Die Genehmigung ist nicht endgültig. Es ist ein bedingtes grünes Licht, das die Anforderungen festlegt, die Coinbase erfüllen muss, bevor es eine vollständige Charta erhält. Dazu gehören typischerweise der Aufbau von Compliance-Systemen, die Einstellung von Schlüsselpersonal und die Durchführung regulatorischer Überprüfungen. Die OCC erwartet außerdem, dass Unternehmen nachweisen können, dass sie Risiken steuern, Kundengelder schützen und Regeln zur Bekämpfung der Geldwäsche einhalten können. Erst nachdem diese Schritte abgeschlossen sind, kann die Behörde die volle Genehmigung erteilen.
„Wir brauchen immer noch die finale Genehmigung… unser Geschäft wird unter einer OCC-Charta nicht laufen, bis wir diese finale Genehmigung haben“, sagte Paul Grewal, Chief Legal Officer bei Coinbase, gegenüber CoinDesk. „Diese nächste Phase ermöglicht es uns, mehr ins Detail zu gehen, wie wir unser Geschäft erweitern können – in einer Weise, die für die Entwicklung von Krypto aufregend und wichtig ist.“
Falls finalisiert, würde die Charta Coinbase erlauben, eine nicht versicherte nationale Treuhandgesellschaft zu betreiben. Diese Struktur erlaubt dem Unternehmen, digitale Vermögenswerte in Vertretung der Kunden zu halten, verbietet jedoch das Entgegennehmen von Einlagen oder das Gewähren von Krediten.
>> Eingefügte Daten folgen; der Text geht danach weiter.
import Summits.QuantumFields.QCD.Theorems.LightQuarkCompletion.Negative.Anatomy

/-!
# Crux `LightQuarkCompletion` (stmt-QuantumFields-18066, route NestedDissectionSea, rank 6), negative side —
# the flavour restriction `N_f ∈ {2,3}` is load-bearing: at `N_f = 0` the conclusion is INCONSISTENT

Support file of the standing disprover (cycle 2, refuter-cdisprove-stmt-QuantumFields-18066-g2-0, 2026-08-17; extract of
`Cruxes/LightQuarkCompletion/Disproof.lean` §12).  NO refutation of the crux (which is guarded by `Nf = 2 ∨ Nf = 3`).  Sorry-free,
standard axioms; the `def`s are statement abbreviations (the crux / stub J with the flavour guard deleted, and two hypothesis
classes `H`); nothing asserts a Theses decl.

At `N_f = 0` there is exactly ONE mass tuple (`Fin 0 → ℝ` is a subsingleton).  The `QCDOf` body at every (i.e. at the) tuple gives
a lattice gap rate `Δ > 0` there, while `IsChiralAtZero` asks, for `ε := Δ`, a tuple WITHOUT the gap `Δ` — the same tuple.  Hence
`Body 0 reg M₀ → ¬ reg.IsChiralAtZero` (`not_isChiralAtZero_of_body_zeroFlavour`) and `¬ Concl 0` (`not_concl_zero`) OUTRIGHT:
the conclusion shape of the crux is inconsistent in the quenched theory.  Consequently

* `lightQuarkCompletionAllFlavours_false_of` — the crux with `Nf = 2 ∨ Nf = 3` deleted is FALSE as soon as the quenched threshold
  package is inhabited (`QuenchedThresholdPackage`: a two-sided-pinned SU(3) lattice Yang–Mills regularisation with OS limit,
  non-trivial non-Gaussian glue and a gap — believed TRUE, not constructible here);
* `stubJumpLineIsChiralAllFlavours_false_of` — stub J with the flavour guard deleted is FALSE as soon as the zero-threshold-pinned
  quenched package is inhabited (`ZeroPinnedQuenchedPackage`, believed TRUE).

So any proof of J (and of the crux) must USE `N_f ≥ 2` — in Lean, not only in physics (where `N_f = 1` is the sharper reason:
no Goldstone boson; at `N_f = 1` the tuples no longer coincide and nothing is provable here).  The flavour input of card
`anomaly-at-the-pinned-corner` is therefore not optional.
-/

noncomputable section

open scoped BigOperators Classical
open MeasureTheory Filter Topology Matrix
open Literature.MathematicalPhysics.QuantumLattice Literature.MathematicalPhysics.QuantumFieldTheory
  Literature.Probability.LatticeModels
open Summit.QuantumFields.QCD.Theses.NestedDissectionSea
open Summit.QuantumFields.QCD.Theorems.CoerciveSeaNegative
open Summit.QuantumFields.QCD.Theorems.EarlyCrosserLawNegative

namespace Summit.QuantumFields.QCD.Theorems.LightQuarkCompletion.Negative

/-- At `N_f = 0` all mass tuples coincide. [folklore] -/
theorem tuple_eq_of_zeroFlavour (m m' : Fin 0 → ℝ) : m = m' :=
  funext fun f => f.elim0

/-- **At `N_f = 0` the body excludes chirality at zero**: the body gives a gap `Δ > 0` at the unique tuple, `IsChiralAtZero`
asks a tuple without the gap `Δ`. [folklore] -/
theorem not_isChiralAtZero_of_body_zeroFlavour {reg : QCDRegularisation 0} {M₀ : ℝ} (h : Body 0 reg M₀) :
    ¬ reg.IsChiralAtZero := by
  intro hχ
  obtain ⟨z, shift, T, -, -, -, -, Δ, hΔ, -, hgap⟩ := h (fun f => f.elim0) (fun f => f.elim0)
  obtain ⟨m, -, hno⟩ := hχ Δ hΔ
  apply hno
  rw [tuple_eq_of_zeroFlavour m (fun f => f.elim0)]
  -- the lattice gap clause never reads `(z, shift)` (cf. `RobustYangMillsHandover.Negative.hasLatticeMassGap_scheme_indep`)
  exact hgap

/-- **`¬ Concl 0`**: the conclusion shape of the crux is inconsistent in the quenched theory. [folklore] -/
theorem not_concl_zero : ¬ Concl 0 := by
  rintro ⟨reg', -, -, -, -, hχ, hbody⟩
  exact not_isChiralAtZero_of_body_zeroFlavour hbody hχ

/-- **The crux with the flavour guard `Nf = 2 ∨ Nf = 3` DELETED.**  Statement abbreviation; FALSE modulo
`QuenchedThresholdPackage`. -/
def LightQuarkCompletionAllFlavours : Prop :=
  ∀ (Nf : ℕ) (reg : QCDRegularisation Nf) (M₀ : ℝ), HypAt Nf reg M₀ → Concl Nf

/-- **H₀ — the quenched threshold package is inhabited**: some `N_f = 0` regularisation (SU(3) lattice Yang–Mills along an
asymptotically scaling sequence) carries mass scaling, the weak branch, a threshold, the two-sided parity pin of the QUENCHED
Wilson determinant sign above it, and the body (OS limit of the glue species, non-trivial, non-Gaussian, gapped, uniform lattice
gap).  Believed TRUE (pinned gapped Yang–Mills); not constructible in the tree. [topic constructive-qft] -/
def QuenchedThresholdPackage : Prop :=
  ∃ (reg : QCDRegularisation 0) (M₀ : ℝ), HypAt 0 reg M₀

/-- **The flavour guard is load-bearing in the crux (modulo H₀).** [folklore] -/
theorem lightQuarkCompletionAllFlavours_false_of (H : QuenchedThresholdPackage) : ¬ LightQuarkCompletionAllFlavours := by
  intro h
  obtain ⟨reg, M₀, hH⟩ := H
  exact not_concl_zero (h 0 reg M₀ hH)

/-- **Stub J with the flavour guard DELETED** (over the abbreviations).  Statement abbreviation; FALSE modulo
`ZeroPinnedQuenchedPackage`. -/
def StubJumpLineIsChiralAllFlavours : Prop :=
  ∀ (Nf : ℕ) (reg' : QCDRegularisation Nf), reg'.HasMassScaling → (reg'.scheme 0 0 0).HasAsymptoticScaling →
    Tendsto reg'.mcrit atTop (𝓝 0) → PinPkg Nf reg' 0 → Body Nf reg' 0 → reg'.IsChiralAtZero

/-- **H₀′ — the zero-threshold-pinned quenched package is inhabited**: an `N_f = 0` regularisation with both scalings,
`m_crit → 0`, the two-sided pin of the quenched determinant sign at zero threshold and the body.  Believed TRUE; not constructible
here. [topic constructive-qft] -/
def ZeroPinnedQuenchedPackage : Prop :=
  ∃ reg' : QCDRegularisation 0, reg'.HasMassScaling ∧ (reg'.scheme 0 0 0).HasAsymptoticScaling ∧
    Tendsto reg'.mcrit atTop (𝓝 0) ∧ PinPkg 0 reg' 0 ∧ Body 0 reg' 0

/-- **The flavour guard is load-bearing in stub J (modulo H₀′)**: with it deleted, J would make the pinned quenched
regularisation chiral at zero, which its own body forbids. [folklore] -/
theorem stubJumpLineIsChiralAllFlavours_false_of (H : ZeroPinnedQuenchedPackage) : ¬ StubJumpLineIsChiralAllFlavours := by
  intro h
  obtain ⟨reg', hMS, hAS, hlim, hpin, hbody⟩ := H
  exact not_isChiralAtZero_of_body_zeroFlavour hbody (h 0 reg' hMS hAS hlim hpin hbody)

end Summit.QuantumFields.QCD.Theorems.LightQuarkCompletion.Negative

end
Coinbase hatte im Oktober erstmals für die Charta beantragt, zusammen mit Unternehmen wie Ripple. In jüngerer Zeit sagte der von Citadel unterstützte Handelsplatz EDX Markets, er habe eine ähnliche Struktur eingereicht. Der Cluster solcher Anträge deutet auf eine wachsende Nachfrage nach regulierter Verwahrung hin, während große Investoren in Krypto-Märkte einsteigen.
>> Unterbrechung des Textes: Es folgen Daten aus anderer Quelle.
import Literature.Analysis.FluidPDE.Seregin2020SwirlEnergyInequality
import Literature.Analysis.FluidPDE.AxisymRadialQuotient
import HarnessLib

/-!
# SwirlFreeBudget, crux K-18.1 `EtaMoserBound`, step A.2: the localised `L^{2m}` energy identity
# for `η = ω_θ/r`, slice by slice and integrated in time (seat nsreg-p4 g13)

Support file for the DORMANT route `SwirlThreshold` (crux stmt-NavierStokesRegularity-2002) and
planner nsreg-p2's ROUND-18 Appendix A (`R18-APPENDIX-EtaMoser.md`, §A.2).  The `η`-twin of the
tree's energy identity for the swirl `Γ` (`Literature.Analysis.FluidPDE.Seregin2020.swirl_energy_slice_identity`,
`…swirl_energy_identity`, proof of Seregin 2020 Thm 2.1 / Lei–Zhang 2011 (2.2)–(2.3)), for a
scalar family `f τ` (in the application `η = ω_θ/r` of the cut-off Seregin–Zajączkowski
representative `W`, sibling `…SwirlFreeBudgetEtaEquation`) which is smooth on ALL of `ℝ³` and
solves `∂ₜf = Δf − Df[W] + 2 radDerivQuot f` (KNSS 2009 (5.10)) at the points of an open set `U`
on which `W` is divergence free.  Differences from the swirl case: the slices are globally smooth
(so Green's identity and the transport integration by parts are the tree's global
`integral_laplacian_mul_deriv_comp_mul_sq` (Lei–Zhang 2011 proofs file) and
`integral_inner_gradient_eq_zero_of_divergence_eq_zero`), and the axis term
`+2∫ H'(f) radDerivQuot f Θ²` is KEPT as it is (its sign is the sibling `…SwirlFreeBudgetEtaAxisTerm`;
for the swirl the drift `−(2/r)∂ᵣ` was moved onto the cut-off off the axis instead).

* `eta_energy_slice_identity` — at a fixed time, for `F ∈ C²(ℝ³)`, `w ∈ C¹(ℝ³; ℝ³)` divergence
  free on an open `U ⊇ tsupport Θ`, `H ∈ C²`, `Θ ∈ C¹_c`:
  `∫ H'(F)(ΔF − DF[w] + 2 q_F)Θ² = −∫(H''(F)|∇F|²Θ² + H'(F)⟪∇F,∇Θ²⟫) + ∫ H(F)⟪w,∇Θ²⟫ + 2∫ H'(F) q_F Θ²`;
* `continuousOn_eta_sliceFunctionals` — continuity in time of the slice functionals
  `M, G_H, T₁, P, T_W, T_a`;
* `eta_energy_identity` — integrated in time against `χ ∈ C¹` on `[t₁, t₂] ⊆ ]lo, hi[`:
  `∫ (H(f(t₂))χ(t₂) − H(f(t₁))χ(t₁))Θ² = ∫_{t₁}^{t₂} (χ[−∫(H''|∇f|²Θ² + H'⟪∇f,∇Θ²⟫) + ∫H⟪W,∇Θ²⟫ + 2∫H' q_f Θ²] + χ'∫HΘ²) ds`
  (the integrated chain rule `integral_comp_mul_sub_eq_integral_integral_ae` on the integrated
  equation, then the slice identity).

WHAT THIS IS NOT: not NS regularity — an identity for the smooth swirl-free class; `EtaMoserBound`
stays OPEN here; no crux claim.
-/

-- the problem directory repeats the summit name (D-0017); core's `dupNamespace` linter fires
set_option linter.dupNamespace false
Für Institutionen ist Verwahrung weniger ein Thema des Handels und mehr ein Thema von Vertrauen. Ein Pensionsfonds möchte beispielsweise möglicherweise eine Exposure gegenüber Bitcoin, braucht aber eine regulierte Einrichtung, um das Asset sicher zu verwahren. Eine bundesstaatliche Charta kann diese Sicherheit bieten – in einer Weise, wie es staatliche Lizenzen möglicherweise nicht können.
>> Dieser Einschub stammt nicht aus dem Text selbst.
/-- **A decaying shear mode is invisible below its shell**: at zero force and ANY viscosity,
`⟨F(U), w⟩ = ν (K_{M,a}, Δw) = −4π²M²ν (K_{M,a}, w) = 0` for every smooth `w` without the modes `±M e₁`. [folklore] -/
theorem nsGeneratorPairing_shearField_of_coeff_eq_zero {M : ℕ} {ν a : ℝ} {U : H3}
    (hU : ((U.1 : L2T3) : T3 → R3) =ᵐ[volume] shearField M a) {w : T3 → R3} (hw : Torus.IsSmooth w)
    (hw0 : ∀ k ∈ shearSet M, UnitAddTorus.mFourierCoeff (EuclideanSpace.complexify ∘ w) k = 0) :
    Torus.nsGeneratorPairing ν (0 : T3 → R3) U w = 0 := by
  have hK := isSmooth_shearField M a
  have hf0 : MemLp (0 : T3 → R3) 2 volume := (Torus.isSmooth_const (0 : R3)).memLp 2
  rw [Torus.nsGeneratorPairing_eq_flux ν hf0 hw hU]
  have hi1 : Integrable (fun x => ⟪shearField M a x, Torus.convect (shearField M a) w x⟫_ℝ) volume :=
    (hK.continuous.inner (hK.convect hw).continuous).integrable_unitAddTorus
  have hi2 : Integrable (fun x => ν * ⟪shearField M a x, Torus.laplacian w x⟫_ℝ) volume :=
    ((hK.continuous.inner hw.laplacian.continuous).integrable_unitAddTorus).const_mul ν
  have hi3 : Integrable (fun x => ⟪(0 : T3 → R3) x, w x⟫_ℝ) volume := by simp
  have hi12 : Integrable (fun x => ⟪shearField M a x, Torus.convect (shearField M a) w x⟫_ℝ +
      ν * ⟪shearField M a x, Torus.laplacian w x⟫_ℝ) volume := hi1.add hi2
  rw [integral_add hi12 hi3, integral_add hi1 hi2, integral_const_mul,
    integral_inner_convect_shearField M a hw, integral_inner_laplacian_shearField M a hw,
    shearField, Torus.integral_inner_realTrigPoly_left (neg_mem_shearSet M) (isConjSymm_kolCoeff a)
      (hw.memLp 2), Finset.sum_eq_zero fun k hk => by rw [hw0 k hk, inner_zero_right, Complex.zero_re]]
  simp

/-- `shearFreq M ≠ -shearFreq M` (`M ≠ 0`). [folklore] -/
theorem shearFreq_ne_neg {M : ℕ} (hM : M ≠ 0) : shearFreq M ≠ -shearFreq M := fun h => by
  have := congrFun h 1
  simp [shearFreq] at this
  omega

/-- `card_shearSet` (bookkeeping for the shear-mode family). [folklore] -/
theorem card_shearSet {M : ℕ} (hM : M ≠ 0) : (shearSet M).card = 2 := by
  rw [shearSet, Finset.card_insert_of_notMem (by simpa using shearFreq_ne_neg hM), Finset.card_singleton]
Der Schritt passt zu Coinbases Bemühungen, sich weniger auf Handelsgebühren zu verlassen, die sich mit den Marktzyklen bewegen können. Verwahrung bietet stabilere Einnahmen. Das Unternehmen fungiert bereits als Verwahrer für mehrere US-amerikanische Spot-Bitcoin-Exchange-Traded-Funds und hält die zugrunde liegenden Vermögenswerte in Vertretung der Fondsmanager.
„Die große Chance in der Zukunft wären Zahlungen… verwahrungsnah, aber getrennt“, sagte Grewal. „Wir glauben, dass wir unseren Kunden ein viel breiteres Spektrum an Produkten und Dienstleistungen anbieten können als je zuvor.“
UPDATE (2. April, 16:57 UTC): Ergänzt Kommentare des Coinbase-Chief-Legal-Officers Paul Grewal.